### Matrix Factorizationを用いたレコメンド
今回はMovieLens100kを用いて実験。  


In [0]:
from time import time
import numpy as np
import pandas as pd
from scipy import sparse
from tqdm import tqdm

#### データセットの内容確認

In [0]:
u_data_org = pd.read_csv(
   'http://files.grouplens.org/datasets/movielens/ml-100k/u.data', names=["user_id", "item_id", "rating", "timestamp"], sep="\t")
u_data_org.head()

#### 学習用・テスト用データの取り込み

In [0]:
# ユーザ×評価値のデータ
u_data_train = pd.read_csv(
   'http://files.grouplens.org/datasets/movielens/ml-100k/ua.base', names=["user_id", "item_id", "rating", "timestamp"], sep="\t")
u_data_test = pd.read_csv(
   'http://files.grouplens.org/datasets/movielens/ml-100k/ua.test', names=["user_id", "item_id", "rating", "timestamp"], sep="\t")

# 件数の確認
train_cnt = u_data_train.count()
test_cnt = u_data_test.count()
print('Train Set:', str(train_cnt), '\n')
print('Test Set:', str(test_cnt))

#### データをitem_id × user_idの行列へ整形

In [0]:
# item_id x user_idの行列に変換する
item_list = u_data_org.sort_values('item_id').item_id.unique()
user_list = u_data_org.user_id.unique()
rating_matrix_item = np.zeros([len(item_list), len(user_list)])

for item_id in tqdm(range(1, len(item_list))):
    user_list_item = u_data_train[u_data_train['item_id'] == item_id].sort_values('user_id').user_id.unique()
    for user_id in user_list_item:
        try:
            user_rate = u_data_train[(u_data_train['item_id'] == item_id) & (u_data_train['user_id'] == user_id)].loc[:, 'rating']
        except:
            user_rate = 0
        rating_matrix_item[item_id-1, user_id-1] = user_rate


In [0]:
rating_matrix_item

In [0]:
# item x userの評価したかどうか{0, 1}がわかる行列作成
rating_matrix_calc = rating_matrix_item.copy()
rating_matrix_calc[rating_matrix_calc != 0] = 1
# 評価していないアイテムに1が立つ行列を作成。

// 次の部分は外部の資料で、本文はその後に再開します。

/-! ### Sharp sector decay -/

/-- **Sharp one-step sector decay**: `z_ψ(M+3) ≤ Λ_ψ · z_ψ(M+2)` for EVERY character `ψ`, where
`Λ_ψ = ⨆ {λᵢ : qᵢ(ψ) ≠ 0}` is the top of the sector. [cite: tHooft1979Flux, §5 after (5.4)] -/
theorem re_fluxSector_succ_le_fluxTop_mul [Countable ι] (hK : StronglyMeasurable (uncurry K))
    (hC : ∀ x y, ‖K x y‖ ≤ C) (hsymm : ∀ x y, K x y = K y x)
    (hA : ∀ φ : Lp ℝ 2 μ, (A φ : X → ℝ) =ᵐ[μ] fun x => ∫ y, K x y * φ y ∂μ)
    (hb : ∀ i, A (b i) = lam i • b i) (hlam : ∀ i, 0 ≤ lam i) (hT : ∀ k, MeasurePreserving (T k) μ μ)
    (hT0 : T 0 = id) (hTadd : ∀ k k' x, T (k + k') x = T k (T k' x)) {z : Γ → ℕ → ℝ}
    (hz : ∀ k M, z k (M + 2) =
      ∫ x, ((fun f : X → ℝ => fun w => ∫ y, K w y * f y ∂μ)^[M + 1] (fun y => K y x)) (T k x) ∂μ)
    (ψ : AddChar Γ ℂ) (M : ℕ) :
    ((Fintype.card Γ : ℂ)⁻¹ * ∑ k, conj (ψ k) * (z k (M + 1 + 2) : ℂ)).re ≤
      (⨆ i : {i // ((Fintype.card Γ : ℂ)⁻¹ * ∑ k, conj (ψ k) *
          ((∫ x, (∫ z, K (T k x) z * b i z ∂μ) * (∫ z, K x z * b i z ∂μ) ∂μ : ℝ) : ℂ)).re ≠ 0}, lam i) *
        ((Fintype.card Γ : ℂ)⁻¹ * ∑ k, conj (ψ k) * (z k (M + 2) : ℂ)).re :=
  spectralSum_succ_le (S := fun M => ((Fintype.card Γ : ℂ)⁻¹ * ∑ k, conj (ψ k) * (z k (M + 2) : ℂ)).re)
    hlam (lam_le_norm hb) (fun i => (fluxCoeff_nonneg (b := b) hK hC hT hT0 hTadd i ψ).1)
    (hasSum_re_fluxSector hK hC hsymm hA hb hT hz ψ) M

/-- **Sharp sector decay over `M` steps**: `z_ψ(M+2) ≤ Λ_ψ^M · z_ψ(2)` — at inverse temperature `M + 2` the flux
free energy satisfies `e^{−βF_ψ} ≤ Λ_ψ^M z_ψ(2)`, `−log Λ_ψ` being the energy of the lowest state of the sector
(valid for every `ψ`; for `ψ ≠ 0` under a gap this sharpens `re_fluxSector_le_pow_mul`).
[cite: tHooft1979Flux, §5 after (5.4)] -/
theorem re_fluxSector_le_fluxTop_pow_mul [Countable ι] (hK : StronglyMeasurable (uncurry K))
    (hC : ∀ x y, ‖K x y‖ ≤ C) (hsymm : ∀ x y, K x y = K y x)
    (hA : ∀ φ : Lp ℝ 2 μ, (A φ : X → ℝ) =ᵐ[μ] fun x => ∫ y, K x y * φ y ∂μ)
    (hb : ∀ i, A (b i) = lam i • b i) (hlam : ∀ i, 0 ≤ lam i) (hT : ∀ k, MeasurePreserving (T k) μ μ)
    (hT0 : T 0 = id) (hTadd : ∀ k k' x, T (k + k') x = T k (T k' x)) {z : Γ → ℕ → ℝ}
    (hz : ∀ k M, z k (M + 2) =
      ∫ x, ((fun f : X → ℝ => fun w => ∫ y, K w y * f y ∂μ)^[M + 1] (fun y => K y x)) (T k x) ∂μ)
    (ψ : AddChar Γ ℂ) (M : ℕ) :
    ((Fintype.card Γ : ℂ)⁻¹ * ∑ k, conj (ψ k) * (z k (M + 2) : ℂ)).re ≤
      (⨆ i : {i // ((Fintype.card Γ : ℂ)⁻¹ * ∑ k, conj (ψ k) *
          ((∫ x, (∫ z, K (T k x) z * b i z ∂μ) * (∫ z, K x z * b i z ∂μ) ∂μ : ℝ) : ℂ)).re ≠ 0}, lam i) ^ M *
        ((Fintype.card Γ : ℂ)⁻¹ * ∑ k, conj (ψ k) * (z k 2 : ℂ)).re :=
  spectralSum_le_spectralTop_pow_mul
    (S := fun M => ((Fintype.card Γ : ℂ)⁻¹ * ∑ k, conj (ψ k) * (z k (M + 2) : ℂ)).re)
    hlam (lam_le_norm hb) (fun i => (fluxCoeff_nonneg (b := b) hK hC hT hT0 hTadd i ψ).1)
    (hasSum_re_fluxSector hK hC hsymm hA hb hT hz ψ) M

/-! ### Where the sector tops sit -/

omit [IsFiniteMeasure μ] in
/-- Every sector top is below the vacuum level: `Λ_ψ ≤ λ_{i₀}` (so every flux energy is `≥ 0`).
[cite: tHooft1979Flux, §5 (5.1)–(5.4)] [cite: ReedSimonIV1978, Thm XIII.43 and Thm XIII.44] -/
theorem fluxTop_le_top (hb : ∀ i, A (b i) = lam i • b i) {i₀ : ι} (hi₀ : lam i₀ = ‖A‖) (ψ : AddChar Γ ℂ) :
    (⨆ i : {i // ((Fintype.card Γ : ℂ)⁻¹ * ∑ k, conj (ψ k) *
        ((∫ x, (∫ z, K (T k x) z * b i z ∂μ) * (∫ z, K x z * b i z ∂μ) ∂μ : ℝ) : ℂ)).re ≠ 0}, lam i) ≤ lam i₀ :=
  spectralTop_le (hi₀ ▸ norm_nonneg A) fun i _ => lam_le_top hb hi₀ i

/-- **The vacuum tops the flux-free sector**: `Λ_0 = λ_{i₀}` (the top eigenvector is flux-free and carries the weight
`q_{i₀}(0) = λ_{i₀}² ≠ 0`). [cite: tHooft1979Flux, §4 (4.3)–(4.5) and §5 (5.3)] [cite: ReedSimonIV1978, Thm XIII.43 and Thm XIII.44] -/
theorem fluxTop_zero_eq (hK : StronglyMeasurable (uncurry K)) (hC : ∀ x y, ‖K x y‖ ≤ C)
    (hsymm : ∀ x y, K x y = K y x) (hKpos : ∀ x y, 0 < K x y)
    (hA : ∀ φ : Lp ℝ 2 μ, (A φ : X → ℝ) =ᵐ[μ] fun x => ∫ y, K x y * φ y ∂μ)
    (hb : ∀ i, A (b i) = lam i • b i) (hT : ∀ k, MeasurePreserving (T k) μ μ)
    (hKT : ∀ k x y, K (T k x) (T k y) = K x y) {i₀ : ι} (hi₀ : lam i₀ = ‖A‖) (hlam₀ : lam i₀ ≠ 0) :
    (⨆ i : {i // ((Fintype.card Γ : ℂ)⁻¹ * ∑ k, conj ((0 : AddChar Γ ℂ) k) *
        ((∫ x, (∫ z, K (T k x) z * b i z ∂μ) * (∫ z, K x z * b i z ∂μ) ∂μ : ℝ) : ℂ)).re ≠ 0}, lam i) = lam i₀ := by
  refine le_antisymm (fluxTop_le_top hb hi₀ 0) ?_
  have htop := fluxCoeff_top hK hC hsymm hKpos hA hb hT hKT hi₀ hlam₀ (0 : AddChar Γ ℂ)
  rw [if_pos rfl] at htop
  have hne : ((Fintype.card Γ : ℂ)⁻¹ * ∑ k, conj ((0 : AddChar Γ ℂ) k) *
      ((∫ x, (∫ z, K (T k x) z * b i₀ z ∂μ) * (∫ z, K x z * b i₀ z ∂μ) ∂μ : ℝ) : ℂ)).re ≠ 0 := by
    rw [htop, Complex.ofReal_re]
    exact pow_ne_zero 2 hlam₀
  exact le_spectralTop (lam_le_top hb hi₀) hne
import Literature.NumberTheory.GaloisRepresentations.CyclicLayerSurjective
import Literature.NumberTheory.GaloisRepresentations.GaloisCohomology
import Literature.NumberTheory.GaloisRepresentations.AbsGaloisGroupProofs
import Literature.NumberTheory.GaloisRepresentations.AbsGaloisGroupOpenNormal
import Literature.NumberTheory.GaloisRepresentations.LocalWeilDatum
import Mathlib.Topology.Algebra.ClopenNhdofOne
import HarnessLib

/-!
# Brauer classes as explicit locally constant `2`-cocycles `Γ_F × Γ_F → F̄ˣ`

Topic `NumberTheory/GaloisRepresentations` (Galois cohomology of `F̄ˣ`, `Br(F) = H²(Γ_F, F̄ˣ)`);
namespace `Literature.NumberTheory.GaloisRepresentations`.  Proof file: theorems only (no definition,
no instance, no named fact; D-0026).

The consumer (`Literature.NumberTheory.EllipticCurves.Cassels1962_index_eq_period_of_mem_sha` via
the Hasse principle for `H²(K, K̄ˣ)`) handles Brauer classes as **explicit locally constant
`2`-cocycles** `e : Γ_F × Γ_F → F̄ˣ` (`e(σ,τ) e(στ,υ) = σe(τ,υ) e(σ,τυ)`), coboundaries being
`e(σ,τ) = b(σ) σb(τ) b(στ)⁻¹` with `b` locally constant; the tree's cohomology of the discrete module
`F̄ˣ` (`DiscreteGaloisModule.units`, `ContinuousH2`) is by continuous inhomogeneous cocycles with
values in `UnitsCarrier F = Additive F̄ˣ`.  This file is the dictionary between the two and the
cocycle-level bookkeeping behind "restriction is well defined up to inner automorphisms":

* `conj_twoCocycle_eq` — **conjugation changes a `2`-cocycle by an explicit coboundary**:
  `g e(g⁻¹xg, g⁻¹yg) = e(x,y) ∂c(x,y)`, `c(x) = e(g,g⁻¹xg)/e(x,g)` (Serre, *Corps locaux* VII §5
  Prop. 3 in degree `2`); `exists_cob_of_exists_cob_conj` — a coboundary on `g S g⁻¹` is one on `S`;
* `exists_contTwoCocycles_eq`, `twoCocycleClass_eq_zero_iff_exists_mul`,
  `resH_twoCocycleClass_eq_zero_iff_exists_mul`, `exists_contTwoCocycles_pow_eq`,
  `twoCocycleClass_natCast_smul`, `exists_unitsHom` — **dictionary**: `e` defines
  `f ∈ contTwoCocycles (units F)` with `f(σ,τ) = ofUnits (e σ τ)`; `[f] = 0` (resp. `res_S [f] = 0`)
  iff `e` is a coboundary (resp. on `S`); powers of `e` are multiples of `f`; the units map along a
  field extension as a morphism of representations;
* `exists_cob_pullback`, `twoCocycle_pow`, `exists_cob_pow` — pull-backs and powers of coboundaries;
* `exists_cob_pullback_iff_of_compatible` — **independence of the embedding**: the pull-back to
  `Γ_L` along any compatible pair `(r' : Γ_L → Γ_F, ι' : F̄ →ₐ L̄)` is a coboundary iff the pull-back
  along the standard pair `(absGaloisRestrict, absClosureEmbedding)` is (`ι' = ι ∘ τ`,
  `exists_absClosureEmbedding_comp_eq`, so `r' = τ⁻¹ res τ`, and conjugation is a coboundary);
* `exists_cob_range_of_exists_cob` — for `L/F` algebraic, a coboundary over `Γ_L` descends to a
  coboundary on the image `res(Γ_L) ≤ Γ_F` (`res` is an embedding, `ι` is bijective);
* `exists_intermediateField_isGalois_cob` — **finite level**: every locally constant `e` is a
  coboundary on `Gal(F̄/L)` for some finite Galois `L/F` (`e` is constant `= a` on `N × N` for an
  open normal `N` fixing `a`, and `N = Gal(F̄/L)`, `exists_isGalois_fixingSubgroup_eq`), i.e.
  `H²(Γ_F, F̄ˣ) = ⋃_L Br(L/F)` (Serre I §2.2 Cor. 1).

## References

* J.-P. Serre, *Cohomologie galoisienne* / *Galois Cohomology* (1997), I §2.2 (Prop. 8, Cor. 1),
  I §2.3, I §2.4 (compatible pairs), II §1.1. [SerreGaloisCohomology1997]
* J.-P. Serre, *Corps locaux* / *Local Fields* (1979), VII §5 Prop. 3 (inner automorphisms act
  trivially on cohomology). [SerreLocalFields1979]
-/

noncomputable section

open CategoryTheory Topology

universe u

namespace Literature.NumberTheory.GaloisRepresentations

open _root_.TopRep _root_.ContRepresentation _root_.ContinuousCohomology DiscreteGaloisModule Field
import Literature.MathematicalPhysics.QuantumFieldTheory.Balaban1983to89.B5Prop11Plancherel

/-!
# `Balaban1983to89.B5Eq129FreeResolventFibreCollapse` — T. Bałaban, *Propagators and renormalization transformations for lattice gauge
# theories. I*, Commun. Math. Phys. **95** (1984) 17–40 [Balaban1984PropagatorsI] (1.29) p. 23: **TRANSVERSE COLLAPSE FOR THE FREE RESOLVENT
# ON `Π_μ ℤ∕N_μ` — (i) the fibre sums `f(s) = Σ_{x_ν = s} k(x)` of a solution of `(L₀ + m)k = δ₀` solve the d = 1 equation on the cycle `ℤ∕N_ν`;
# (ii) if the dipole `k(· − e_ν) − k` has one sign on every fibre, the ∇-row `Σ_x|k(x+e_ν) − k(x)|` EQUALS the total variation
# `Σ_s|f(s−1) − f(s)|` of the profile** — second of three files typing the (K∇) letter VALUE of the pub-balaban NE9 chain's storey J (row L13;
# P-J-1 of `t4-ne9-idea-1` g121∕g122; capstone `B5Eq129FreeResolventGradientRow`); this is why the row does not depend on `d`

statement-level skeleton of published theorems with citation tags; proofs where landed; nothing here is a claim about the Yang–Mills mass gap

CITATION HEADER (lean-in-tree rule).  Audit cell `pub-balaban`, sub-cell `t4`, BINDER row NE9; filed by NE9 crux-team LEAF PROVER 05
(`b2b-balaban-t4-ne9-formalise-leaf-05`, gen 80).  OBJECT: [Balaban1984PropagatorsI] (1.29) p. 23's free lattice stencil on the finite torus in the
encoding of `B5Eq129FreeResolventSupBound` (`Tor N`, `unitVec`, the resolvent equation as a hypothesis; no `def`).  CONTENT: [folklore] bookkeeping
(re-indexing by lattice translations, `Σ_x = Σ_s Σ_{x_ν = s}`).  Independent of `B5Eq129FreeResolventKernelMonotone` (the one-sign hypothesis
`hsign` is DISPLAYED here and supplied there) so that both land without waiting on each other's olean.  Nothing of [B5′] is asserted.

WHAT IS PROVED (sorry-free; proof lane — 0 `def`).
* **`fibreSum_resolvent`**: `t²[(f(s) − f(s−1)) + (f(s) − f(s+1))] + m·f(s) = δ_{s,0}` on `ℤ∕N_ν` (every transverse step permutes the fibre).
* **`sum_abs_sub_eq_sum_abs_fibreSum_sub`**: one sign per fibre ⟹ `Σ_x|k(x+e_ν) − k(x)| = Σ_s|f(s−1) − f(s)|`.
HONEST SCOPE.  Bookkeeping; no estimate.  ONE step of ONE letter of ONE un-opened storey of row L13; NOT the ∇-line of (3.42), NOT Tier P, NOT NE9
(cell pub-balaban: NE9 NOT PRINTED ∕ NOT PROVED; «NE9 ⇐ the named binders»; row WALLED ON A MODEL (O-NE9-1; #5 UNRULED); spine PROVED 0∕9; rung (B)+1
finite T⁴ — NOT infinite volume, NOT mass gap, NOT BetaPertH, NOT Clay).  HONEST DEPENDENCY: continuum YM on T⁴ ⇐ BetaPertH ∧ nine spine estimates
(0/9 proved); BetaPertH ⇐ (D1) ∧ (D4) ∧ CAP+tail; G-an2-4 gates asym, D1 and NE2/3/4.  NEW file importing `B5Prop11Plancherel` only; nothing modified.
Net new unproved facts: 0.
-/

noncomputable section

open scoped BigOperators

namespace Literature.MathematicalPhysics.QuantumFieldTheory.Balaban1983to89.B5Eq129FreeResolventFibreCollapse

open B5Prop11Plancherel (Tor unitVec)

variable {d : ℕ} (N : Fin d → ℕ)

/-- the ν-th coordinate of `x + e_ν`. [folklore] -/
private theorem add_unitVec_self (x : Tor N) (ν : Fin d) : (x + unitVec N ν) ν = x ν + 1 := by
  simp [unitVec]

/-- the other coordinates of `x + e_ν`. [folklore] -/
private theorem add_unitVec_ne (x : Tor N) {ν μ : Fin d} (h : μ ≠ ν) : (x + unitVec N ν) μ = x μ := by
  simp [unitVec, Pi.single_eq_of_ne h]

/-- the ν-th coordinate of `x − e_ν`. [folklore] -/
private theorem sub_unitVec_self (x : Tor N) (ν : Fin d) : (x - unitVec N ν) ν = x ν - 1 := by
  simp [unitVec]

/-- the other coordinates of `x − e_ν`. [folklore] -/
private theorem sub_unitVec_ne (x : Tor N) {ν μ : Fin d} (h : μ ≠ ν) : (x - unitVec N ν) μ = x μ := by
  simp [unitVec, Pi.single_eq_of_ne h]

variable [∀ μ, NeZero (N μ)]

/-! ## §4 Transverse collapse: the ∇-row is the total variation of the fibre-summed (d = 1) profile -/

/-- fibre sums of the translate `k(· − e_ν)` are the shifted fibre sums. [folklore] -/
private theorem fibre_sum_sub_unitVec (k : Tor N → ℝ) (ν : Fin d) (s : ZMod (N ν)) :
    ∑ x : Tor N, (if x ν = s then k (x - unitVec N ν) else 0) = ∑ x : Tor N, (if x ν = s - 1 then k x else 0) :=
  Fintype.sum_equiv (Equiv.subRight (unitVec N ν)) _ _ fun x => by
    simp only [Equiv.subRight_apply, sub_unitVec_self, sub_left_inj]

/-- fibre sums of the translate `k(· + e_ν)` are the shifted fibre sums. [folklore] -/
private theorem fibre_sum_add_unitVec (k : Tor N → ℝ) (ν : Fin d) (s : ZMod (N ν)) :
    ∑ x : Tor N, (if x ν = s then k (x + unitVec N ν) else 0) = ∑ x : Tor N, (if x ν = s + 1 then k x else 0) :=
  Fintype.sum_equiv (Equiv.addRight (unitVec N ν)) _ _ fun x => by
    simp only [Equiv.coe_addRight, add_unitVec_self, add_left_inj]

/-- fibre sums are invariant under transverse steps. [folklore] -/
private theorem fibre_sum_sub_unitVec_ne (k : Tor N → ℝ) {ν μ : Fin d} (h : μ ≠ ν) (s : ZMod (N ν)) :
    ∑ x : Tor N, (if x ν = s then k (x - unitVec N μ) else 0) = ∑ x : Tor N, (if x ν = s then k x else 0) :=
  Fintype.sum_equiv (Equiv.subRight (unitVec N μ)) _ _ fun x => by
    simp only [Equiv.subRight_apply, sub_unitVec_ne N x (Ne.symm h)]

/-- fibre sums are invariant under forward transverse steps. [folklore] -/
private theorem fibre_sum_add_unitVec_ne (k : Tor N → ℝ) {ν μ : Fin d} (h : μ ≠ ν) (s : ZMod (N ν)) :
    ∑ x : Tor N, (if x ν = s then k (x + unitVec N μ) else 0) = ∑ x : Tor N, (if x ν = s then k x else 0) :=
  Fintype.sum_equiv (Equiv.addRight (unitVec N μ)) _ _ fun x => by
    simp only [Equiv.coe_addRight, add_unitVec_ne N x (Ne.symm h)]

/-- `ite`-bookkeeping. [folklore] -/
private theorem ite_sub_zero (c : Prop) [Decidable c] (a b : ℝ) :
    (if c then a - b else 0) = (if c then a else 0) - (if c then b else 0) := by split_ifs <;> simp

/-- **THE FIBRE SUMS SOLVE THE d = 1 RESOLVENT EQUATION ON THE CYCLE `ℤ∕N_ν`.**  With `f(s) := Σ_{x : x_ν = s} k(x)`:
`t²[(f(s) − f(s−1)) + (f(s) − f(s+1))] + m·f(s) = δ_{s,0}` — summing `(L₀ + m)k = δ₀` over the fibre kills every transverse difference
(each transverse step permutes the fibre).  This is why the ∇-row does not depend on `d`. [cite: Balaban1984PropagatorsI, (1.29) p.23] -/
theorem fibreSum_resolvent (t m : ℝ) {k : Tor N → ℝ}
    (hk : ∀ x, ∑ ν, t ^ 2 * ((k x - k (x - unitVec N ν)) + (k x - k (x + unitVec N ν))) + m * k x = if x = 0 then 1 else 0)
    (ν : Fin d) (s : ZMod (N ν)) :
    t ^ 2 * (((∑ x : Tor N, if x ν = s then k x else 0) - ∑ x : Tor N, if x ν = s - 1 then k x else 0) +
        ((∑ x : Tor N, if x ν = s then k x else 0) - ∑ x : Tor N, if x ν = s + 1 then k x else 0)) +
      m * (∑ x : Tor N, if x ν = s then k x else 0) = if s = 0 then 1 else 0 := by
  have hsum : ∑ x : Tor N, (if x ν = s then
      (∑ μ, t ^ 2 * ((k x - k (x - unitVec N μ)) + (k x - k (x + unitVec N μ))) + m * k x) else 0) =
      ∑ x : Tor N, (if x ν = s then (if x = 0 then (1 : ℝ) else 0) else 0) :=
    Finset.sum_congr rfl fun x _ => by rw [hk x]
  -- the right-hand side: only the source contributes
  have hR : ∑ x : Tor N, (if x ν = s then (if x = 0 then (1 : ℝ) else 0) else 0) = if s = 0 then 1 else 0 := by
    rw [show (∑ x : Tor N, (if x ν = s then (if x = 0 then (1 : ℝ) else 0) else 0)) =
        ∑ x : Tor N, (if x = 0 then (if x ν = s then (1 : ℝ) else 0) else 0) from
      Finset.sum_congr rfl fun x _ => by split_ifs <;> rfl, Finset.sum_ite_eq' Finset.univ (0 : Tor N)]
    simp only [Finset.mem_univ, if_true, Pi.zero_apply]
    by_cases hs : s = 0
    · subst hs; simp
    · simp [hs, Ne.symm hs]
  -- the left-hand side: linearity, transverse steps permute the fibre
  have e1 : ∀ x : Tor N, (if x ν = s then
      (∑ μ, t ^ 2 * ((k x - k (x - unitVec N μ)) + (k x - k (x + unitVec N μ))) + m * k x) else 0) =
      t ^ 2 * (∑ μ, (((if x ν = s then k x else 0) - (if x ν = s then k (x - unitVec N μ) else 0)) +
        ((if x ν = s then k x else 0) - (if x ν = s then k (x + unitVec N μ) else 0)))) +
      m * (if x ν = s then k x else 0) := by
    intro x
    split_ifs
    · rw [Finset.mul_sum]
    · simp
  have hL : ∑ x : Tor N, (if x ν = s then
      (∑ μ, t ^ 2 * ((k x - k (x - unitVec N μ)) + (k x - k (x + unitVec N μ))) + m * k x) else 0) =
      t ^ 2 * (((∑ x : Tor N, if x ν = s then k x else 0) - ∑ x : Tor N, if x ν = s - 1 then k x else 0) +
        ((∑ x : Tor N, if x ν = s then k x else 0) - ∑ x : Tor N, if x ν = s + 1 then k x else 0)) +
      m * (∑ x : Tor N, if x ν = s then k x else 0) := by
    rw [Finset.sum_congr rfl fun x _ => e1 x, Finset.sum_add_distrib, ← Finset.mul_sum, ← Finset.mul_sum, Finset.sum_comm]
    congr 1
    congr 1
    rw [Finset.sum_eq_single ν]
    · simp only [Finset.sum_add_distrib, Finset.sum_sub_distrib, fibre_sum_sub_unitVec, fibre_sum_add_unitVec]
    · intro μ _ hμ
      simp only [Finset.sum_add_distrib, Finset.sum_sub_distrib, fibre_sum_sub_unitVec_ne N k hμ,
        fibre_sum_add_unitVec_ne N k hμ, sub_self, add_zero]
    · intro h; exact absurd (Finset.mem_univ ν) h
  rw [← hL, hsum, hR]

/-- per fibre, a one-signed family sums inside the absolute value. [folklore] -/
private theorem sum_ite_abs_eq_abs_sum_ite {u : Tor N → ℝ} {ν : Fin d} {s : ZMod (N ν)}
    (h : (∀ x : Tor N, x ν = s → 0 ≤ u x) ∨ (∀ x : Tor N, x ν = s → u x ≤ 0)) :
    ∑ x : Tor N, (if x ν = s then |u x| else 0) = |∑ x : Tor N, (if x ν = s then u x else 0)| := by
  rcases h with h | h
  · have hterm : ∀ x : Tor N, (if x ν = s then |u x| else 0) = (if x ν = s then u x else 0) := fun x => by
      split_ifs with hx
      · exact abs_of_nonneg (h x hx)
      · rfl
    rw [Finset.sum_congr rfl fun x _ => hterm x, abs_of_nonneg]
    exact Finset.sum_nonneg fun x _ => by split_ifs with hx <;> [exact h x hx; exact le_rfl]
  · have hterm : ∀ x : Tor N, (if x ν = s then |u x| else 0) = -(if x ν = s then u x else 0) := fun x => by
      split_ifs with hx
      · exact abs_of_nonpos (h x hx)
      · simp
    rw [Finset.sum_congr rfl fun x _ => hterm x, Finset.sum_neg_distrib, abs_of_nonpos]
    exact Finset.sum_nonpos fun x _ => by split_ifs with hx <;> [exact h x hx; exact le_rfl]

/-- **TRANSVERSE COLLAPSE: THE ∇-ROW IS THE TOTAL VARIATION OF THE FIBRE-SUMMED PROFILE.**  For the resolvent kernel
`(L₀ + m)k = δ₀` (weight `t²`, `m > 0`) on `Π_μ ℤ∕N_μ` and every direction `ν`:
`Σ_x |k(x + e_ν) − k(x)| = Σ_{s ∈ ℤ∕N_ν} |f(s−1) − f(s)|`, `f(s) = Σ_{x_ν = s} k(x)` — because on each fibre the dipole has one sign
(hypothesis `hsign` — for the resolvent kernel this is `B5Eq129FreeResolventKernelMonotone.dipole_sign_on_fibre`), so the absolute values move outside the transverse sums.  With `fibreSum_resolvent` the right-hand side is a
d = 1 quantity: the total variation of the cycle resolvent profile (closed form: the sequel `B5Eq129FreeResolventCycleProfile`).
[cite: Balaban1984PropagatorsI, (1.29) p.23] -/
theorem sum_abs_sub_eq_sum_abs_fibreSum_sub (k : Tor N → ℝ) (ν : Fin d)
    (hsign : ∀ s : ZMod (N ν), (∀ x : Tor N, x ν = s → 0 ≤ k (x - unitVec N ν) - k x) ∨
      (∀ x : Tor N, x ν = s → k (x - unitVec N ν) - k x ≤ 0)) :
    ∑ x : Tor N, |k (x + unitVec N ν) - k x| =
      ∑ s : ZMod (N ν), |(∑ x : Tor N, if x ν = s - 1 then k x else 0) - ∑ x : Tor N, if x ν = s then k x else 0| := by
  -- re-index to the backward dipole `u(x) = k(x − e_ν) − k(x)`
  have h1 : ∑ x : Tor N, |k (x + unitVec N ν) - k x| = ∑ x : Tor N, |k (x - unitVec N ν) - k x| :=
    Fintype.sum_equiv (Equiv.addRight (unitVec N ν)) _ _ fun x => by
      show _ = |k (x + unitVec N ν - unitVec N ν) - k (x + unitVec N ν)|
      rw [add_sub_cancel_right, abs_sub_comm]
  -- decompose over the fibres of `x ↦ x_ν`
  have h2 : ∑ x : Tor N, |k (x - unitVec N ν) - k x| =
      ∑ s : ZMod (N ν), ∑ x : Tor N, (if x ν = s then |k (x - unitVec N ν) - k x| else 0) := by
    rw [Finset.sum_comm]
    exact Finset.sum_congr rfl fun x _ => by rw [Finset.sum_ite_eq Finset.univ (x ν)]; simp
  rw [h1, h2]
  refine Finset.sum_congr rfl fun s _ => ?_
  -- one sign per fibre
  rw [sum_ite_abs_eq_abs_sum_ite N (hsign s)]
  simp only [ite_sub_zero, Finset.sum_sub_distrib, fibre_sum_sub_unitVec]

end Literature.MathematicalPhysics.QuantumFieldTheory.Balaban1983to89.B5Eq129FreeResolventFibreCollapse

end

後で使う
rating_matrix_train = np.abs(rating_matrix_calc - 1)

### Matrix Factorization

In [0]:
class MatrixFactorization():
  def __init__(self, R, X, Y, k, steps=200, alpha=0.01, lamda=0.001, threshold=0.001):
    self.R = R
    self.m = R.shape[0]
    self.n = R.shape[1]
    self.k = k
    # initializa U and V
    self.U = np.random.rand(self.m, self.k)
    self.V = np.random.rand(self.k, self.n)
    self.alpha = alpha
    self.lamda = lamda
    self.threshold = threshold
    self.steps = steps
    self.info_step = 1

    # preserve user_id list and item_id list
    self.X = X
    self.Y = Y

  def shuffle_in_unison_scary(self, a, b):
    rng_state = np.random.get_state()
    np.random.shuffle(a)
    np.random.set_state(rng_state)
    np.random.shuffle(b)

  def fit(self):
    for step in range(self.steps):
      start_time = time()
      error = 0
      # shuffle the order of the entry
      self.shuffle_in_unison_scary(self.X,self.Y)

      # update U and V
      for i in self.X:
        for j in self.Y:
          r_ij = self.R[i-1,j-1]
          if r_ij > 0:
            err_ij = r_ij - np.dot(self.U[i-1,:], self.V[:,j-1])
            for q in range(self.k):
              self.U[i-1,q] += self.alpha * (err_ij * self.V[q, j-1] + self.lamda * self.U[i-1, q])
              self.V[q, j-1] += self.alpha * (err_ij * self.U[i-1, q] + self.lamda * self.V[q, j-1])

      # approximation
      R_hat = np.dot(self.U, self.V)
      # calculate estimation error for observed values
      for i in self.X:
        for j in self.Y:
          r_ij = self.R[i-1, j-1]
          r_hat_ij = R_hat[i-1, j-1]
          if r_ij > 0:
            error += pow(r_ij - r_hat_ij,2)
      # regularization
      error += (self.lamda * np.power(self.U,2).sum()) / 2
      error += (self.lamda * np.power(self.V,2).sum()) / 2

      if step % self.info_step == 0 and step != 0:
        print('Step: %d / Error: %3f [%.1f sec]'%(step, error, time()-start_time))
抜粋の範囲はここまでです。